Sans doute le CSM ne sanctionnera t-il que des magistrats qui ayant le courage de ne pas sacrifier à "la fois du palais" ni être parjures de leur serment PROFESSIONNEL, auront contrarié quelques
initiés réputés intouchables qui alors se rebifferont .... Et seront exaucés comme ils le sont de fait aujourd'hui....Rien ne changera donc !


Mais je trouve particulièrement indigne cette réflexion "encore faudra-t-il le prouver" quand on sait que les audiences magouillées se tiennent toujours à huis clos et que les délibérés ne sont
jamais publics même si la loi en dispose autrement... Ce n'est pas de la lucidité sur l'imbecillité des justiciables que vous traduisez mais votre parfaite connaissance des "précautions" prises
par les réseaux qui trichent !


La schizophrénie qui frappe tous ceux qui pensent - à tort - être équilibrés en ayant passé des serments contradictoires non dialectisables (incompatibles donc)  rend dangereux
l'exercice de la justice par des psychotiques qui s'ignorent et qui de surcroît et par essence sont absolument incapables de se remettre en question. Quand à cela s'ajoute la perversion mortifère
contre laquelle le justiciable se sera battu en vain depuis des annees et qui l'auront détruit, il est bien sadique de spéculer sur l'énergie qu'il lui faudra encore pour affronter le CSM,
c'est-à-dire les mêmes ! 


Rien que de pouvoir affirmer  -  pas dans cet article mais cmme vous l'avez fait dans un commentaire, ailleurs -  et trouver normal que les juges jugent des dossiers et que la
vérité judiciaire ne oit pas pas la vérité réelle pose de mon point de vue un très sérieux problème sur la raison d'être de la justice ! Qui n'interesse évidemment pas que les
seuls juges et autres acteurs judiciaires mais bien tous les citoyens... Du moins tant qu'on croit être dans une démocratie...
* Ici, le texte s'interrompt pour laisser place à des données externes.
import Summits.QuantumFields.YangMills.Theorems.BalabanUVNodesN19HingeLinksMultiscale
import Summits.QuantumFields.YangMills.Theorems.BalabanUVNodesN19SmoothLinksMultiscale
import Summits.QuantumFields.YangMills.Theorems.BalabanUVNodesN19JacksonTotalDegreeDimension

/-!
# YM-DAG node N19 (= NE7 proper) — MULTISCALE TELESCOPING, PART 6: THE LAW-LEVEL FACE — two probability laws on `[−1,1]^d` with EQUAL mixed moments
# of total degree `≤ t` integrate the oscillating ∕ hinge ∕ C² links of the ℓ¹-norm `Σ_i|x_i|` to within `≲ d·log²t∕t` (the `W₁` form of (v′), for these
# test classes)

Cell `pub-ymgap`, HUMAN RULING D-0062 (Track A) ∕ D-0149 (work-bound push), R141 (C) wider-strategy seat `pub-ymgap-dag-n19-e` (strategy
s3 = ALTERNATIVE CURRENCY), generation g30, module 8 (lineage module 125).  Route `Summits/QuantumFields/YangMills/Theses/BalabanUVNodes.lean`,
cluster item K3⁸ «SpineGivenEndpointR13SepCoPHV» (stmt-QuantumFields-27366); filed `--supports` that item `--as helper` (it proves no registered
stub).  COUNT-NEUTRAL: [folklore] over Mathlib and the lineage BY NAME — module 109 `…N19JacksonTotalDegreeDimension`
(`integral_mvPolynomial_eq_of_moments`), module 65 `…N19JointLawPriceDimension` (`abs_integral_le_of_cube`), module 62 `…N19JointLawBernstein`
(`integrable_of_continuous_of_cube`), PART 2b (`exists_mvPolynomial_near_cos_l1Norm_degree` ∕ `…_sin_…`), PART 4 (`exists_mvPolynomial_near_hinge_l1Norm_degree`),
PART 5b (`exists_mvPolynomial_near_smoothLink_l1Norm_degree`); TOY laws under HYPOTHESES, no scheme object, no Theses import; NOT a discharge claim.

CONTENT.  OPEN-PROBLEM.md states (v′) in its `W₁` form: for probability laws `P, Q` on `[−1,1]^k` agreeing on `Π_t`, bound `|E_P φ(|x|₁) − E_Q φ(|x|₁)|`
over 1-Lipschitz `φ` by `C·k∕t`.  §1 `abs_integral_sub_integral_le_of_near` (THE TRANSFER: `|g − F| ≤ ε` on the cube with `deg F ≤ t` and equal
moments of total degree `≤ t` ⇒ `|∫g dP − ∫g dQ| ≤ 2ε`) · §2 ★★ `abs_integral_cos_l1Norm_sub_le_of_moments` ∕ `…_sin_…` (single modes:
`≤ 600·log₂t·(log₂t + 4ωd)∕t`, `t ≥ 8`) · ★★ `abs_integral_hinge_l1Norm_sub_le_of_moments` (hinges `|S − c|`, `c ∈ [0,d]`: `≤ 400·d·log₂t·(log₂t + 7)∕t`,
`t ≥ 18432`) · ★★ `abs_integral_smoothLink_l1Norm_sub_le_of_moments` (C² links: `≤ 100·V·d·log₂t·(log₂t + 19)∕t`, `t ≥ 18432`).
READING for (v′) (honest): the `W₁` form holds at the conjectured rate up to `log²t` UNIFORMLY over the test classes {single modes of frequency `ω`}
(weight `1 + ωd∕log t`), {hinges}, {C² links with `V ≤ V₀`}; the full 1-Lipschitz ball (= `W₁` of the laws of `Σ|x_i|`) stays OPEN.  In the lineage's
MOMENT currency (all mixed moments `r`-close rather than equal up to degree `t`) the same statements need the degree → mass transfer (not typed).

HONEST FRAMING (binding).  Elementary and [folklore]; TOY laws under hypotheses; NO consumer in the DAG today; nothing of Bałaban's instantiated; NE7 NOT
PRINTED, NOT proved; N19 NOT discharged; count-neutral.  One finite `T⁴` programme at fixed `ε`; nothing continuum ∕ `ℝ⁴` ∕ OS ∕ mass-gap ∕ Clay.
0 `def` ∕ 0 `sorry`.
-/

noncomputable section

open Real Finset MeasureTheory

namespace Summit.QuantumFields.YangMills.Theorems.BalabanUVNodesN19OscillatingLinksMomentDiscrepancy

open Summit.QuantumFields.YangMills.Theorems.BalabanUVNodesN19JacksonTotalDegreeDimension (integral_mvPolynomial_eq_of_moments)
open Summit.QuantumFields.YangMills.Theorems.BalabanUVNodesN19JointLawPriceDimension (abs_integral_le_of_cube)
open Summit.QuantumFields.YangMills.Theorems.BalabanUVNodesN19JointLawBernstein (integrable_of_continuous_of_cube)
open Summit.QuantumFields.YangMills.Theorems.BalabanUVNodesN19SingleModeDegreeBudget
  (exists_mvPolynomial_near_cos_l1Norm_degree exists_mvPolynomial_near_sin_l1Norm_degree)
open Summit.QuantumFields.YangMills.Theorems.BalabanUVNodesN19HingeLinksMultiscale (exists_mvPolynomial_near_hinge_l1Norm_degree)
open Summit.QuantumFields.YangMills.Theorems.BalabanUVNodesN19SmoothLinksMultiscale (exists_mvPolynomial_near_smoothLink_l1Norm_degree)

variable {ι : Type*} [Fintype ι]

/-! ## §1 The transfer from sup-norm approximation to moment-matched laws [folklore] -/

/-- **TRANSFER.**  Let `P, Q` be probability laws on `ℝ^ι` carried by `[−1,1]^ι` with EQUAL mixed moments of total degree `≤ t`, `g` continuous with
`|g(x) − F(x)| ≤ ε` on the cube for some `F : MvPolynomial ι ℝ` of total degree `≤ t`.  Then `|∫g dP − ∫g dQ| ≤ 2ε`
(`∫F dP = ∫F dQ` by module 109; the two remainders are `≤ ε` each). [folklore] -/
theorem abs_integral_sub_integral_le_of_near {P Q : Measure (ι → ℝ)} [IsProbabilityMeasure P] [IsProbabilityMeasure Q]
    (hP : P (Set.pi Set.univ (fun _ : ι => Set.Icc (-1 : ℝ) 1))ᶜ = 0) (hQ : Q (Set.pi Set.univ (fun _ : ι => Set.Icc (-1 : ℝ) 1))ᶜ = 0)
    {t : ℕ} (hmom : ∀ j : ι → ℕ, ∑ i, j i ≤ t → ∫ x, ∏ i, x i ^ j i ∂P = ∫ x, ∏ i, x i ^ j i ∂Q)
    {g : (ι → ℝ) → ℝ} (hg : Continuous g) {F : MvPolynomial ι ℝ} (hF : F.totalDegree ≤ t) {ε : ℝ}
    (happ : ∀ x : ι → ℝ, (∀ i, x i ∈ Set.Icc (-1 : ℝ) 1) → |g x - MvPolynomial.eval x F| ≤ ε) :
    |∫ x, g x ∂P - ∫ x, g x ∂Q| ≤ 2 * ε := by
  have hFc : Continuous fun x : ι → ℝ => MvPolynomial.eval x F := MvPolynomial.continuous_eval F
  have hgF : Continuous fun x : ι → ℝ => g x - MvPolynomial.eval x F := hg.sub hFc
  have hsplit : ∀ (μ : Measure (ι → ℝ)) [IsProbabilityMeasure μ], μ (Set.pi Set.univ (fun _ : ι => Set.Icc (-1 : ℝ) 1))ᶜ = 0 →
      ∫ x, g x ∂μ = ∫ x, (g x - MvPolynomial.eval x F) ∂μ + ∫ x, MvPolynomial.eval x F ∂μ := by
    intro μ _ hμ
    rw [← integral_add (integrable_of_continuous_of_cube hμ hgF) (integrable_of_continuous_of_cube hμ hFc)]
    refine integral_congr_ae (Filter.Eventually.of_forall fun x => ?_)
    simp only [sub_add_cancel]
  have hmomF := integral_mvPolynomial_eq_of_moments hP hQ hmom hF
  rw [hsplit P hP, hsplit Q hQ, hmomF, add_sub_add_right_eq_sub]
  have h1 := abs_integral_le_of_cube hP (f := fun x => g x - MvPolynomial.eval x F) happ
  have h2 := abs_integral_le_of_cube hQ (f := fun x => g x - MvPolynomial.eval x F) happ
  calc |∫ x, (g x - MvPolynomial.eval x F) ∂P - ∫ x, (g x - MvPolynomial.eval x F) ∂Q|
      ≤ |∫ x, (g x - MvPolynomial.eval x F) ∂P| + |∫ x, (g x - MvPolynomial.eval x F) ∂Q| := abs_sub _ _
    _ ≤ ε + ε := add_le_add h1 h2
    _ = 2 * ε := by ring

/-- The ℓ¹-norm is continuous. [bookkeeping] -/
theorem continuous_l1Norm : Continuous fun x : ι → ℝ => ∑ i, |x i| :=
  continuous_finsetSum _ fun i _ => (continuous_apply i).abs

/-! ## §2 ★★ The law-level faces [folklore] -/

/-- ★★ **SINGLE MODES, LAW LEVEL.**  For probability laws `P, Q` carried by `[−1,1]^ι` with equal mixed moments of total degree `≤ t` (`t ≥ 8`) and
`ω ≥ 0`: `|∫cos(ωΣ_i|x_i|)dP − ∫cos(ωΣ_i|x_i|)dQ| ≤ 600·log₂t·(log₂t + 4ωd)∕t` (`d = |ι|`). [folklore] -/
theorem abs_integral_cos_l1Norm_sub_le_of_moments {P Q : Measure (ι → ℝ)} [IsProbabilityMeasure P] [IsProbabilityMeasure Q]
    (hP : P (Set.pi Set.univ (fun _ : ι => Set.Icc (-1 : ℝ) 1))ᶜ = 0) (hQ : Q (Set.pi Set.univ (fun _ : ι => Set.Icc (-1 : ℝ) 1))ᶜ = 0)
    {t : ℕ} (ht : 8 ≤ t) (hmom : ∀ j : ι → ℕ, ∑ i, j i ≤ t → ∫ x, ∏ i, x i ^ j i ∂P = ∫ x, ∏ i, x i ^ j i ∂Q)
    {ω : ℝ} (hω : 0 ≤ ω) :
    |∫ x, Real.cos (ω * ∑ i, |x i|) ∂P - ∫ x, Real.cos (ω * ∑ i, |x i|) ∂Q| ≤
      600 * Real.logb 2 t * (Real.logb 2 t + 4 * ω * Fintype.card ι) / t := by
  obtain ⟨F, hF, happ⟩ := exists_mvPolynomial_near_cos_l1Norm_degree (ι := ι) ht hω
  have hg : Continuous fun x : ι → ℝ => Real.cos (ω * ∑ i, |x i|) :=
    Real.continuous_cos.comp (continuous_const.mul continuous_l1Norm)
  have h := abs_integral_sub_integral_le_of_near hP hQ hmom hg hF happ
  refine h.trans_eq ?_
  ring

/-- ★★ **SINGLE MODES (sine), LAW LEVEL**: `|∫sin(ωΣ_i|x_i|)dP − ∫sin(ωΣ_i|x_i|)dQ| ≤ 600·log₂t·(log₂t + 4ωd)∕t`. [folklore] -/
theorem abs_integral_sin_l1Norm_sub_le_of_moments {P Q : Measure (ι → ℝ)} [IsProbabilityMeasure P] [IsProbabilityMeasure Q]
    (hP : P (Set.pi Set.univ (fun _ : ι => Set.Icc (-1 : ℝ) 1))ᶜ = 0) (hQ : Q (Set.pi Set.univ (fun _ : ι => Set.Icc (-1 : ℝ) 1))ᶜ = 0)
    {t : ℕ} (ht : 8 ≤ t) (hmom : ∀ j : ι → ℕ, ∑ i, j i ≤ t → ∫ x, ∏ i, x i ^ j i ∂P = ∫ x, ∏ i, x i ^ j i ∂Q)
    {ω : ℝ} (hω : 0 ≤ ω) :
    |∫ x, Real.sin (ω * ∑ i, |x i|) ∂P - ∫ x, Real.sin (ω * ∑ i, |x i|) ∂Q| ≤
      600 * Real.logb 2 t * (Real.logb 2 t + 4 * ω * Fintype.card ι) / t := by
  obtain ⟨F, hF, happ⟩ := exists_mvPolynomial_near_sin_l1Norm_degree (ι := ι) ht hω
  have hg : Continuous fun x : ι → ℝ => Real.sin (ω * ∑ i, |x i|) :=
    Real.continuous_sin.comp (continuous_const.mul continuous_l1Norm)
  have h := abs_integral_sub_integral_le_of_near hP hQ hmom hg hF happ
  refine h.trans_eq ?_
  ring

/-- ★★ **HINGES, LAW LEVEL.**  For `P, Q` as above with equal mixed moments of total degree `≤ t` (`t ≥ 18432`) and every `c ∈ [0,d]`:
`|∫|Σ_i|x_i| − c| dP − ∫|Σ_i|x_i| − c| dQ| ≤ 400·d·log₂t·(log₂t + 7)∕t` — uniformly in the kink position. [folklore] -/
theorem abs_integral_hinge_l1Norm_sub_le_of_moments {P Q : Measure (ι → ℝ)} [IsProbabilityMeasure P] [IsProbabilityMeasure Q]
    (hP : P (Set.pi Set.univ (fun _ : ι => Set.Icc (-1 : ℝ) 1))ᶜ = 0) (hQ : Q (Set.pi Set.univ (fun _ : ι => Set.Icc (-1 : ℝ) 1))ᶜ = 0)
    {t : ℕ} (ht : 18432 ≤ t) (hmom : ∀ j : ι → ℕ, ∑ i, j i ≤ t → ∫ x, ∏ i, x i ^ j i ∂P = ∫ x, ∏ i, x i ^ j i ∂Q)
    {c : ℝ} (hc0 : 0 ≤ c) (hcd : c ≤ Fintype.card ι) :
    |∫ x, |(∑ i, |x i|) - c| ∂P - ∫ x, |(∑ i, |x i|) - c| ∂Q| ≤
      400 * Fintype.card ι * Real.logb 2 t * (Real.logb 2 t + 7) / t := by
  obtain ⟨F, hF, happ⟩ := exists_mvPolynomial_near_hinge_l1Norm_degree (ι := ι) ht hc0 hcd
  have hg : Continuous fun x : ι → ℝ => |(∑ i, |x i|) - c| := (continuous_l1Norm.sub continuous_const).abs
  have h := abs_integral_sub_integral_le_of_near hP hQ hmom hg hF happ
  refine h.trans_eq ?_
  ring

/-- ★★ **C² LINKS, LAW LEVEL.**  For `P, Q` as above with equal mixed moments of total degree `≤ t` (`t ≥ 18432`, `ι` nonempty) and a link `h` with
everywhere derivatives `h′`, `h″`, `h″` continuous, `|h″| ≤ κ` on `[0,d]`, `V = |h′(0)| + |h′(d)| + κd`:
`|∫h(Σ_i|x_i|)dP − ∫h(Σ_i|x_i|)dQ| ≤ 100·V·d·log₂t·(log₂t + 19)∕t`. [folklore] -/
theorem abs_integral_smoothLink_l1Norm_sub_le_of_moments [Nonempty ι] {P Q : Measure (ι → ℝ)} [IsProbabilityMeasure P]
    [IsProbabilityMeasure Q]
    (hP : P (Set.pi Set.univ (fun _ : ι => Set.Icc (-1 : ℝ) 1))ᶜ = 0) (hQ : Q (Set.pi Set.univ (fun _ : ι => Set.Icc (-1 : ℝ) 1))ᶜ = 0)
    {t : ℕ} (ht : 18432 ≤ t) (hmom : ∀ j : ι → ℕ, ∑ i, j i ≤ t → ∫ x, ∏ i, x i ^ j i ∂P = ∫ x, ∏ i, x i ^ j i ∂Q)
    {h h' h'' : ℝ → ℝ} (hh : ∀ s, HasDerivAt h (h' s) s) (hh' : ∀ s, HasDerivAt h' (h'' s) s) (hh'' : Continuous h'')
    {κ : ℝ} (hκ : ∀ s ∈ Set.Icc (0 : ℝ) (Fintype.card ι), |h'' s| ≤ κ) :
    |∫ x, h (∑ i, |x i|) ∂P - ∫ x, h (∑ i, |x i|) ∂Q| ≤
      100 * (|h' 0| + |h' (Fintype.card ι)| + κ * Fintype.card ι) * Fintype.card ι * Real.logb 2 t * (Real.logb 2 t + 19) / t := by
  obtain ⟨F, hF, happ⟩ := exists_mvPolynomial_near_smoothLink_l1Norm_degree (ι := ι) hh hh' hh'' hκ ht
  have hcont_h : Continuous h := continuous_iff_continuousAt.2 fun s => (hh s).continuousAt
  have hg : Continuous fun x : ι → ℝ => h (∑ i, |x i|) := hcont_h.comp continuous_l1Norm
  have h := abs_integral_sub_integral_le_of_near hP hQ hmom hg hF happ
  refine h.trans_eq ?_
  ring

end Summit.QuantumFields.YangMills.Theorems.BalabanUVNodesN19OscillatingLinksMomentDiscrepancy

end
Quand les juges se rendront-ils compte que notre justice est très gravement pathogène ? Mais le peuvent-ils ? Je crains que non sinon ils auraient déjà remédié à cet état de fait délétère pour
tous et pas seulement pour les justiciables "mécontents". La légèreté de ce terme par rapport à ce que vit la victime dune 'injustice par la justice elle-même, en dit long sur la pathologie auto
entretenue de ceux qui commettent ces forfaits en toute quiétude !


Je n'ai que peu d'illusion sur le fait que le CSM travaillerait sur les dossiers alors que les juges dans les juridictions ne le font pas .... Déléguant de fait l'autorité judiciaire qu'ils
sont pourtant les seuls à détenir, aux avocats et autres officiers ministériels via la fameuse foi du palais qui met d'ailleurs en exergue le peu de valeur ajoutée du juge qui devrait être
CONSIDERABLE au contraire...


Je défends l'indépendance des juges qui est la seule façon de contrer le pouvoir impressionnant du barreau associé au parquet dont les "arrangements" liberticides politiques ou non sont de
notoriété publique ... Alors quand la Chancellerie menace d'accélérer ou de freiner la carrière d'un juge, le justiciable se retrouve dans une nasse sans aucun droit. Aucun.


Ce qui permet à toutes sortes de voyous de le harceler et de le violenter de façon inqualifiable et dans l'indifférence générale.... C'est d'ailleurs cette indifférence-là qui est gravissime....
Mais je suis loin de la saisine du CSM, me direz-vous....Pas vraiment, vous l'aurez compris aussi.



JMT 26/01/2011 18:28



Quand on, sait de quelles bizarreries le CSM peut être l'auteur, l'inquiétude en procède tout autant que des foucades des plaideurs.